# NVIDIA GeForce 8600M GT for moderate / heavy gaming?



## SPL Tech (Aug 23, 2006)

I am looking at buying this laptop: http://www.newegg.com/Product/Product.aspx?Item=N82E16834220182

I will use it mainly for gaming. Is it a good choice? It has the NVIDIA GeForce 8600M GT GPU. How good is this card? Will it allow me to play any game currently out on the market on all max detail settings on the stock resolution (1680 x 1050)? How far from the top of the line (as far as Nvidia cards go) is this card?


----------



## coolboy0286 (Jul 2, 2007)

As far as I can say, Ive never heard of this card, right now most people are buying either cards like 7900 or 8800, I personally am waiting on a 8800GTS from newegg. Since you are buying this computer for gaming, its much better to get a desktop since it will be much easier to upgrade. I really doubt that card can run the newest games on max settings at 1670 x 1050 resolution.

BTW, on newegg, it said the battery life is 2 hours, i dunno about you, but that sounds QUITE short.


----------



## unknowable (Feb 6, 2008)

that's a decent card - i'm running the same card right now on my hp dv9740us. it'll do the job for you, but it'll get almighty hot. might want to consider getting a laptop cooler pad


----------



## Compiler (Oct 11, 2006)

notebooks don't use the same graphics cards (if at all) as desktops.
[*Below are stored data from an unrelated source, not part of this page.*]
import Summits.HubbardSuperconductivity.HubbardSuperconductivity.Theorems.AnisotropyChordTransferFibre3FinXBSym

/-!
# Route `AnisotropyChord` / H0 rotor rung: FIN exact-block row-`N₁` certificate at `L = 16` — cell facts, part `i`

Kernel facts `xbCellAny 16 (49/50) la lb c = true` (via the symmetric-table evaluator `xbCellAnyW` of `…FinXBSym`: `rw [← xbCellAnyW_eq]; decide +kernel`, zero data) for 5 λ-cells of the per-`L` cover
(`…FinXBCover.xbCheck`; cell design: p3 g5 scratch `xb_design.py`, float mirror `xb_mirror.py`); assembled in `…FinXBSixteen`.
Prover seat `hubbard-h0-rotor-p3` g5; helper for piece A = stmt-HubbardSuperconductivity-23918 of rung 19089 (`--supports`, helper class).
WHAT THIS IS NOT: nothing here proves superconductivity in the Hubbard model (rotor TARGET as worded stays FALSE, g15 verdict); kernel facts for the FIN certificate of ONE hypothesis (row `N₁`) of ONE conditional reduction.  Tree imports only; no sorry, no new axioms.
-/

set_option linter.dupNamespace false

namespace Summit.HubbardSuperconductivity.HubbardSuperconductivity.Theorems.AnisotropyChord.Transfer.Fibre3

namespace FinXB

set_option maxHeartbeats 4000000 in
/-- kernel fact: cell 54 at `L = 16` (certified, c = (1/2 : ℚ)). [folklore] -/
theorem xb16_54 : xbCellAny 16 (49/50 : ℚ) 2497571610490870 2647425907120323 (1/2 : ℚ) = true := by
  rw [← xbCellAnyW_eq]
  decide +kernel

set_option maxHeartbeats 4000000 in
/-- kernel fact: cell 55 at `L = 16` (certified, c = (1/2 : ℚ)). [folklore] -/
theorem xb16_55 : xbCellAny 16 (49/50 : ℚ) 2647425907120323 2806271461547543 (1/2 : ℚ) = true := by
  rw [← xbCellAnyW_eq]
  decide +kernel

set_option maxHeartbeats 4000000 in
/-- kernel fact: cell 56 at `L = 16` (certified, c = (1/2 : ℚ)). [folklore] -/
theorem xb16_56 : xbCellAny 16 (49/50 : ℚ) 2806271461547543 2974647749240396 (1/2 : ℚ) = true := by
  rw [← xbCellAnyW_eq]
  decide +kernel

set_option maxHeartbeats 4000000 in
/-- kernel fact: cell 57 at `L = 16` (certified, c = (1/2 : ℚ)). [folklore] -/
theorem xb16_57 : xbCellAny 16 (49/50 : ℚ) 2974647749240396 3153126614194821 (1/2 : ℚ) = true := by
  rw [← xbCellAnyW_eq]
  decide +kernel

set_option maxHeartbeats 4000000 in
/-- kernel fact: cell 58 at `L = 16` (certified, c = (1/2 : ℚ)). [folklore] -/
theorem xb16_58 : xbCellAny 16 (49/50 : ℚ) 3153126614194821 3342314211046511 (1/2 : ℚ) = true := by
  rw [← xbCellAnyW_eq]
  decide +kernel

end FinXB

end Summit.HubbardSuperconductivity.HubbardSuperconductivity.Theorems.AnisotropyChord.Transfer.Fibre3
But an 8600m seems to be above avg GPU power for a notebook.

The link you gave says the notebook is deactivated... discontuned model?


----------



## walters4 (Feb 4, 2008)

I own a ferrari 3200 ..with a 9700 pro gfx..i remember when i bought it ..i thought its going to play all games (at that point of time ofcourse) ..and it did for a while..
but then its video quality degraded..
the main problem was because it got heated..

Laptop cooling isn't that great still ..i've used asus , acer , toshiba , hp and dell laptops ..their cooling isn't adequate for gaming ..

Just my personal thing...

btw 8600gt is a good card..not for high resolutions though ..1024 should be good with aa and af turned on..after that resolution it might lag a bit..


----------



## Waldo_II (Apr 13, 2007)

The GeForce 8600M GT is basically just a tuned-down version of the GeForce 8600 GT. You will likely be able to play most games out there at max settings, but for newer games (COD4, Crysis, anything released within several months), you will have to turn down the settings.


----------